The autopsy results were delayed for two weeks after police found what they believed to be potentially new evidence on two laptops that belonged to Stern, but a subsequent investigation found nothing relevant to the model's untimely death, Tiger said Monday.

Smith broke the mold of the Hollywood B-lister. While other second-string celebrities faded away when their 15 minutes of fame ended, Smith kept popping up in scenarios that were hard to ignore.

There she was at the altar with a Texas oil tycoon 63 years her senior. There she was marching into the United States Supreme Court, which ruled unanimously in her favor in 2006..

But the slide into reliance on a variety of medications had already begun. Her public appearances in recent years were marked with increasingly baffling behavior and the apppearance of intoxication.

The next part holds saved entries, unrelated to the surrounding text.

import Mathlib
import HarnessLib

/-!
# Route `ResidualThetaTransportAtTwo`, crux Kμ⁺ `SignedMuVanishingAtTwoPlus` (stmt-BirchSwinnertonDyer-20689),
# line `birth`, stub `stub_flatMuZeroAtTwo`: DILATION SUMS on `(ℤ/2ⁿ)^× → 𝔽₂` — Lemma A of the mod-2 transport

Cell `bsd-wall`, width seat `bsd-wall-rtt-p4-w2` (g3). THEOREMS ONLY (no `def`, no named fact, no `sorry`); pure
`Mathlib`; helper `--supports` the crux (used by `…OldClassTransport`, the transport lemma for `T₂`-distributions on the
`2`-power cusps, and `…OldClassFlat`, the old-class descent of FLAT). BSD is not proved by this.

* §1 `5` modulo `2ⁿ`: `5^{2^j} = 1 + 2^{j+2}·odd`; in `ZMod (2ⁿ)`, `5^{2^{n−2}} = 1`, `5^{2^{n−3}} = 1 + 2^{n−1}`; the unit `5`
  has order `2^{n−2}`, its powers are exactly the kernel of `(ℤ/2ⁿ)^× → (ℤ/4)^×`, so every unit is `± 5^a`
  (`exists_eq_pow_or_eq_neg_pow`).
* §2 Operators: on `V = ((ℤ/2ⁿ)^× → 𝔽₂)` the dilation `D` by `5` satisfies `D^{2^{n−2}} = 1`; for `P ∈ 𝔽₂[X]` with
  `P(D)Φ = 0` and `(X − 1)^{2^{n−3}} ∤ P` one gets `Φ(5^{2^{n−3}} u) = Φ(u)` (`apply_pow_mul_eq_of_aeval_eq_zero`:
  `P = (X−1)^e Q`, `Q(1) = 1`, `Q(D)^{2^{n−2}} = Q(D^{2^{n−2}}) = 1` by Frobenius, `(X−1)^{2^{n−3}} = X^{2^{n−3}} − 1`);
  `not_dvd_sum_X_pow` — `X^m − 1 ∤ ∑_{t∈S} X^{a_t}` when the `a_t` are distinct mod `m` (map to `𝔽₂[ℤ/m]`).
* §3 `apply_mul_eq_of_sum_dilations_eq_zero` — LEMMA A: if `Φ : (ℤ/2ⁿ)^× → 𝔽₂` is even and `∑_{t∈S} Φ(τ_t u) = 0` for all
  `u`, where the units `τ_t` (`t ∈ S ≠ ∅`) are pairwise `≢ ±` modulo `2^{n−1}`, then `Φ((1 + 2^{n−1}) u) = Φ(u)`
  (in the local ring `𝔽₂[X]/(X−1)^{2^{n−2}} = 𝔽₂[(ℤ/2ⁿ)^×/±1]` a non-zero element is `(X−1)^e · unit`).

References: M. Emerton, R. Pollack, T. Weston, Invent. Math. 163 (2006) Lemma 4.4.4 [EmertonPollackWeston2006];
B. Mazur, J. Tate, J. Teitelbaum, Invent. Math. 84 (1986) §I.13 (`ℤ₂^× = ±1 × ⟨5⟩`) [MazurTateTeitelbaum1986Invent].
-/


set_option autoImplicit false
set_option linter.dupNamespace false

noncomputable section

open scoped Classical
open Polynomial

namespace Summit.BirchSwinnertonDyer.BirchSwinnertonDyer.Theorems.SignedMuAtTwo.OldClassTransport

/-! ## §1. The unit `5` modulo `2ⁿ` -/

section Five

/-- `5^{2^j} = 1 + 2^{j+2}·m` with `m` odd (lifting the exponent at `2`). [folklore] -/
theorem exists_five_pow_two_pow_eq (j : ℕ) : ∃ m : ℕ, Odd m ∧ 5 ^ (2 ^ j) = 1 + 2 ^ (j + 2) * m := by
  induction j with
  | zero => exact ⟨1, odd_one, by norm_num⟩
  | succ j ih =>
    obtain ⟨m, hm, h⟩ := ih
    refine ⟨m + 2 ^ (j + 1) * m ^ 2, ?_, ?_⟩
    · apply hm.add_even
      exact (Nat.even_pow.mpr ⟨even_two, by omega⟩).mul_right _
    · rw [pow_succ, pow_mul, h]; ring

Last fall she gave birth to a baby daughter, Dannielynn, in a hospital in the Bahamas. Ex-boyfriend Larry Birkhead had been seeking a paternity test to prove he was the father of the child when Smith and Stern moved to the Bahamian island of Nassau and sought citizenship.

The child was born last September in a hospital on the island of Nassau. Three days later, in that same hospital room, Smith's 20-year-old son died of an apparently similar accidental drug overdose.

Smith was said to have been inconsolable after the death of her only son, Daniel, who was by most accounts the most cherished person in her seemingly troubled life.

But fresh controversy was right around the corner, as Smith and Stern stunned the nation's tabloid audiences when they conducted a splashy "commitment ceremony'' aboard a yacht in the Bahamas before they'd even buried her son.

One former Smith attorney said the nonbinding ceremony was simply for a "shot of emotional adrenaline" after Daniel's death. Smith and Stern were to be formally married in the Bahamas the month that she died, Stern said.

At around the same time, though, ownership of the home they had listed on their residency application in the Bahamas was being challenged by a former boyfriend of Smith's, who said he'd lent Smith his house but expected to be paid back. Smith claimed the home was a gift. That legal battle, too, is ongoing.

Then as Larry Birkhead and his then-attorney Debra Opri pressured for a paternity test on the child, several other men came forward to claim they'd fathered the child.

In a Bahamian courtroom last week, a judge ordered DNA tests on Stern, Birkhead and the baby to determine the identity of the real father. Hundreds of millions of dollars could be at stake, as Smith was fighting a years-long battle over the estate of her late husband, Texas oil tycoon J. Howard Marshall.

Stern is believed to be appealing that order, and the case is expected to be back in court next month.

Meanwhile, Smith's estranged mother, Virgie Arthur, was back in the same Bahamian courthouse last week, arguing that she should be granted custody of the baby because Stern is unfit to care for the child.

Like so many other aspects of Smith's short, troubled life, the court battles could go on for some time.